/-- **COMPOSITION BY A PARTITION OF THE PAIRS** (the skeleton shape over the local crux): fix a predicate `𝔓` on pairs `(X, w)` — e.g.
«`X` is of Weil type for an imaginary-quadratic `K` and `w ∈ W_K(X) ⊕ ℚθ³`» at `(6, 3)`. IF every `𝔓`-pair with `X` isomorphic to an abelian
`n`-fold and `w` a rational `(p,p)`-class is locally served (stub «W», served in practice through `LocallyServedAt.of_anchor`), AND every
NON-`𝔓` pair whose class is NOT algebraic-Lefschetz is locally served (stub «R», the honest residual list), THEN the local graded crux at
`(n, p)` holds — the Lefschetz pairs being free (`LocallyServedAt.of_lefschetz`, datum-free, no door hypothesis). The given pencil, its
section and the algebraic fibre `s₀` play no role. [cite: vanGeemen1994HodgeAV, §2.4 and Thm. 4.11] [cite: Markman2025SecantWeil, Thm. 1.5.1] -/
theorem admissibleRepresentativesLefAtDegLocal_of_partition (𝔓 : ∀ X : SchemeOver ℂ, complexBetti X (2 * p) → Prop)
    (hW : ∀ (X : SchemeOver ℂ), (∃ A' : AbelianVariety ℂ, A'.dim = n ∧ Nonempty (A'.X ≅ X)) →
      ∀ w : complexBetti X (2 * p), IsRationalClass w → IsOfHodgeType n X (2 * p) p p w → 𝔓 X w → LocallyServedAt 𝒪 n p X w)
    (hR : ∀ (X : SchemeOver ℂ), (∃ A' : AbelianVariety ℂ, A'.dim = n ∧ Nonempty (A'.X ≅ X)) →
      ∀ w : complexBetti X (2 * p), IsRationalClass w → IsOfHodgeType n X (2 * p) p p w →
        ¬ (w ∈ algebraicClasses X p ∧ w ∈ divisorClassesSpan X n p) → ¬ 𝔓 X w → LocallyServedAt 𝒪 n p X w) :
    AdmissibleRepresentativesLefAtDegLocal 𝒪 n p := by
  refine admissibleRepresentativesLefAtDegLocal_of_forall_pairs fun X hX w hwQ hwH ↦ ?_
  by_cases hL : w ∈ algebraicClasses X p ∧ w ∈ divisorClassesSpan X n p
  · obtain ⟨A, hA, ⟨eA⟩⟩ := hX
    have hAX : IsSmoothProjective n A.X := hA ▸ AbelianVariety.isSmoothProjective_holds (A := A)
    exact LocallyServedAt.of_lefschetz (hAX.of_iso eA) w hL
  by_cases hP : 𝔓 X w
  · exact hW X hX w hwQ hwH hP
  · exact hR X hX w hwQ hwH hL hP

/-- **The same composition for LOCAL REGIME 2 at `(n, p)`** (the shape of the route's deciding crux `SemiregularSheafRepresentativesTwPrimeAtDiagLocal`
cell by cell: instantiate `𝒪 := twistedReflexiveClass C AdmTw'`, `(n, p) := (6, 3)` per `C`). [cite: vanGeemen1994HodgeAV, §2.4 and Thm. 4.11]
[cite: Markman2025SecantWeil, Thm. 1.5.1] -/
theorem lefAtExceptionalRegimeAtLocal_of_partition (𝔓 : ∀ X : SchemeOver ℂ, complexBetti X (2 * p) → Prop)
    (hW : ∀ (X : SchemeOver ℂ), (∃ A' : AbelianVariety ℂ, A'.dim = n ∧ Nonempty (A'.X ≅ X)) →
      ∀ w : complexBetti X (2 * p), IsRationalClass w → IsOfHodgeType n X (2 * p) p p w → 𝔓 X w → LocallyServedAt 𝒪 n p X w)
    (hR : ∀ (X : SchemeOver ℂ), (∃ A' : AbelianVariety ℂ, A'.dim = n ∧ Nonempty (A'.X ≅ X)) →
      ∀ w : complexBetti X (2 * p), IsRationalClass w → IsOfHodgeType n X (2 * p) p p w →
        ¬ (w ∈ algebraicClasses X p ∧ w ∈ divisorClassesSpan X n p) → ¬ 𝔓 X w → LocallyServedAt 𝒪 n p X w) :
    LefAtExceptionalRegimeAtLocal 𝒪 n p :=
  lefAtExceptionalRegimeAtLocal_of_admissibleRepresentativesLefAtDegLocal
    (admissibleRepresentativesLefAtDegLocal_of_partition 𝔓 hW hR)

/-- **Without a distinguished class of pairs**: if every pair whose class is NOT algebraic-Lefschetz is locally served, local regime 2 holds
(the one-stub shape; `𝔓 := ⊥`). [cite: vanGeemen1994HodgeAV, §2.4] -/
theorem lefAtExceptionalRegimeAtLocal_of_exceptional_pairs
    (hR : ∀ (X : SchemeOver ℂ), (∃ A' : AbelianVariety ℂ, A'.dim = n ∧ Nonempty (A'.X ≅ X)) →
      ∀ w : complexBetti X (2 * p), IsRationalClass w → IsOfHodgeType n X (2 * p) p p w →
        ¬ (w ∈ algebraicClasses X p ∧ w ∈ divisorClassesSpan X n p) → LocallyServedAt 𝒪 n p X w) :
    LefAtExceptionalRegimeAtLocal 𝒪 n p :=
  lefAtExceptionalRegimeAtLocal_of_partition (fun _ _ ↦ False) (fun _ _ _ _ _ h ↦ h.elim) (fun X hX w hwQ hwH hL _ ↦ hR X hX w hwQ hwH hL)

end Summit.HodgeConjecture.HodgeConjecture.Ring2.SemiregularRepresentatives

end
::::::::::
§ **Your goal**:
Copy the material above so that it matches line for line.

§ **Result of the exercise**:
/-- **COMPOSITION BY A PARTITION OF THE PAIRS** (the skeleton shape over the local crux): fix a predicate `𝔓` on pairs `(X, w)` — e.g.
«`X` is of Weil type for an imaginary-quadratic `K` and `w ∈ W_K(X) ⊕ ℚθ³`» at `(6, 3)`. IF every `𝔓`-pair with `X` isomorphic to an abelian
`n`-fold and `w` a rational `(p,p)`-class is locally served (stub «W», served in practice through `LocallyServedAt.of_anchor`), AND every
NON-`𝔓` pair whose class is NOT algebraic-Lefschetz is locally served (stub «R», the honest residual list), THEN the local graded crux at
`(n, p)` holds — the Lefschetz pairs being free (`LocallyServedAt.of_lefschetz`, datum-free, no door hypothesis). The given pencil, its
section and the algebraic fibre `s₀` play no role. [cite: vanGeemen1994HodgeAV, §2.4 and Thm. 4.11] [cite: Markman2025SecantWeil, Thm. 1.5.1] -/
theorem admissibleRepresentativesLefAtDegLocal_of_partition (𝔓 : ∀ X : SchemeOver ℂ, complexBetti X (2 * p) → Prop)
    (hW : ∀ (X : SchemeOver ℂ), (∃ A' : AbelianVariety ℂ, A'.dim = n ∧ Nonempty (A'.X ≅ X)) →
      ∀ w : complexBetti X (2 * p), IsRationalClass w → IsOfHodgeType n X (2 * p) p p w → 𝔓 X w → LocallyServedAt 𝒪 n p X w)
    (hR : ∀ (X : SchemeOver ℂ), (∃ A' : AbelianVariety ℂ, A'.dim = n ∧ Nonempty (A'.X ≅ X)) →
      ∀ w : complexBetti X (2 * p), IsRationalClass w → IsOfHodgeType n X (2 * p) p p w →
        ¬ (w ∈ algebraicClasses X p ∧ w ∈ divisorClassesSpan X n p) → ¬ 𝔓 X w → LocallyServedAt 𝒪 n p X w) :
    AdmissibleRepresentativesLefAtDegLocal 𝒪 n p := by
  refine admissibleRepresentativesLefAtDegLocal_of_forall_pairs fun X hX w hwQ hwH ↦ ?_
  by_cases hL : w ∈ algebraicClasses X p ∧ w ∈ divisorClassesSpan X n p
  · obtain ⟨A, hA, ⟨eA⟩⟩ := hX
    have hAX : IsSmoothProjective n A.X := hA ▸ AbelianVariety.isSmoothProjective_holds (A := A)
    exact LocallyServedAt.of_lefschetz (hAX.of_iso eA) w hL
  by_cases hP : 𝔓 X w
  · exact hW X hX w hwQ hwH hP
  · exact hR X hX w hwQ hwH hL hP

/-- **The same composition for LOCAL REGIME 2 at `(n, p)`** (the shape of the route's deciding crux `SemiregularSheafRepresentativesTwPrimeAtDiagLocal`
cell by cell: instantiate `𝒪 := twistedReflexiveClass C AdmTw'`, `(n, p) := (6, 3)` per `C`). [cite: vanGeemen1994HodgeAV, §2.4 and Thm. 4.11]
[cite: Markman2025SecantWeil, Thm. 1.5.1] -/
theorem lefAtExceptionalRegimeAtLocal_of_partition (𝔓 : ∀ X : SchemeOver ℂ, complexBetti X (2 * p) → Prop)
    (hW : ∀ (X : SchemeOver ℂ), (∃ A' : AbelianVariety ℂ, A'.dim = n ∧ Nonempty (A'.X ≅ X)) →
      ∀ w : complexBetti X (2 * p), IsRationalClass w → IsOfHodgeType n X (2 * p) p p w → 𝔓 X w → LocallyServedAt 𝒪 n p X w)
    (hR : ∀ (X : SchemeOver ℂ), (∃ A' : AbelianVariety ℂ, A'.dim = n ∧ Nonempty (A'.X ≅ X)) →
      ∀ w : complexBetti X (2 * p), IsRationalClass w → IsOfHodgeType n X (2 * p) p p w →
        ¬ (w ∈ algebraicClasses X p ∧ w ∈ divisorClassesSpan X n p) → ¬ 𝔓 X w → LocallyServedAt 𝒪 n p X w) :
    LefAtExceptionalRegimeAtLocal 𝒪 n p :=
  lefAtExceptionalRegimeAtLocal_of_admissibleRepresentativesLefAtDegLocal
    (admissibleRepresentativesLefAtDegLocal_of_partition 𝔓 hW hR)

/-- **Without a distinguished class of pairs**: if every pair whose class is NOT algebraic-Lefschetz is locally served, local regime 2 holds
(the one-stub shape; `𝔓 := ⊥`). [cite: vanGeemen1994HodgeAV, §2.4] -/
theorem lefAtExceptionalRegimeAtLocal_of_exceptional_pairs
    (hR : ∀ (X : SchemeOver ℂ), (∃ A' : AbelianVariety ℂ, A'.dim = n ∧ Nonempty (A'.X ≅ X)) →
      ∀ w : complexBetti X (2 * p), IsRationalClass w → IsOfHodgeType n X (2 * p) p p w →
        ¬ (w ∈ algebraicClasses X p ∧ w ∈ divisorClassesSpan X n p) → LocallyServedAt 𝒪 n p X w) :
    LefAtExceptionalRegimeAtLocal 𝒪 n p :=
  lefAtExceptionalRegimeAtLocal_of_partition (fun _ _ ↦ False) (fun _ _ _ _ _ h ↦ h.elim) (fun X hX w hwQ hwH hL _ ↦ hR X hX w hwQ hwH hL)

end Summit.HodgeConjecture.HodgeConjecture.Ring2.SemiregularRepresentatives

end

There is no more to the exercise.